(Saved data entries)
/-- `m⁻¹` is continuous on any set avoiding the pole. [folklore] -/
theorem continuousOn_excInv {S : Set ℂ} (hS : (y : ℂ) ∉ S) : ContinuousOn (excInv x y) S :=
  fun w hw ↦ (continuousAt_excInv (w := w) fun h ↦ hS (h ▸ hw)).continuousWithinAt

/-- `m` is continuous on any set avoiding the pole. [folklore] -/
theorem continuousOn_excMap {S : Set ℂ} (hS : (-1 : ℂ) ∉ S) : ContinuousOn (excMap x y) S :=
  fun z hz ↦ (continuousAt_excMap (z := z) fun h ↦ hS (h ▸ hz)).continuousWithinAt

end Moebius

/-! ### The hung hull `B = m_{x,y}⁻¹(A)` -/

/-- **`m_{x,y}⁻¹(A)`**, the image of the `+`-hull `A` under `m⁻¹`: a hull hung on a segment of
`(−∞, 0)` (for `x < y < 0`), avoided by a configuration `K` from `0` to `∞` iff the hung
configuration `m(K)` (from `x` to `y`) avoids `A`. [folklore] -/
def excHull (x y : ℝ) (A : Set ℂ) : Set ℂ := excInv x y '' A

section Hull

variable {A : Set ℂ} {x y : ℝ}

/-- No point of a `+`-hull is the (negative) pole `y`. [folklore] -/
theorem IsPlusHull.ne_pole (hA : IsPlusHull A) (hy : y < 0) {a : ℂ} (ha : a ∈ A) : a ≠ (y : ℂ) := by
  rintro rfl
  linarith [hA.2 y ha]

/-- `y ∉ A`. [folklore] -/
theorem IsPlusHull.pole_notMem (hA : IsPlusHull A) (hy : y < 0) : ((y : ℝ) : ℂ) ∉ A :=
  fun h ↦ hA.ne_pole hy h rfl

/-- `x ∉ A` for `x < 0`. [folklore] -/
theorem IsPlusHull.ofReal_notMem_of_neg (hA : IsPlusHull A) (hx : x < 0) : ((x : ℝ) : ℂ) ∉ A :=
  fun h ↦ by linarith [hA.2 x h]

YOUR GOAL ▸ Restate every entry exactly. Leave nothing out.

ANSWER BOX ▸
/-- `m⁻¹` is continuous on any set avoiding the pole. [folklore] -/
theorem continuousOn_excInv {S : Set ℂ} (hS : (y : ℂ) ∉ S) : ContinuousOn (excInv x y) S :=
  fun w hw ↦ (continuousAt_excInv (w := w) fun h ↦ hS (h ▸ hw)).continuousWithinAt

/-- `m` is continuous on any set avoiding the pole. [folklore] -/
theorem continuousOn_excMap {S : Set ℂ} (hS : (-1 : ℂ) ∉ S) : ContinuousOn (excMap x y) S :=
  fun z hz ↦ (continuousAt_excMap (z := z) fun h ↦ hS (h ▸ hz)).continuousWithinAt

end Moebius

/-! ### The hung hull `B = m_{x,y}⁻¹(A)` -/

/-- **`m_{x,y}⁻¹(A)`**, the image of the `+`-hull `A` under `m⁻¹`: a hull hung on a segment of
`(−∞, 0)` (for `x < y < 0`), avoided by a configuration `K` from `0` to `∞` iff the hung
configuration `m(K)` (from `x` to `y`) avoids `A`. [folklore] -/
def excHull (x y : ℝ) (A : Set ℂ) : Set ℂ := excInv x y '' A

section Hull

variable {A : Set ℂ} {x y : ℝ}

/-- No point of a `+`-hull is the (negative) pole `y`. [folklore] -/
theorem IsPlusHull.ne_pole (hA : IsPlusHull A) (hy : y < 0) {a : ℂ} (ha : a ∈ A) : a ≠ (y : ℂ) := by
  rintro rfl
  linarith [hA.2 y ha]

/-- `y ∉ A`. [folklore] -/
theorem IsPlusHull.pole_notMem (hA : IsPlusHull A) (hy : y < 0) : ((y : ℝ) : ℂ) ∉ A :=
  fun h ↦ hA.ne_pole hy h rfl

/-- `x ∉ A` for `x < 0`. [folklore] -/
theorem IsPlusHull.ofReal_notMem_of_neg (hA : IsPlusHull A) (hx : x < 0) : ((x : ℝ) : ℂ) ∉ A :=
  fun h ↦ by linarith [hA.2 x h]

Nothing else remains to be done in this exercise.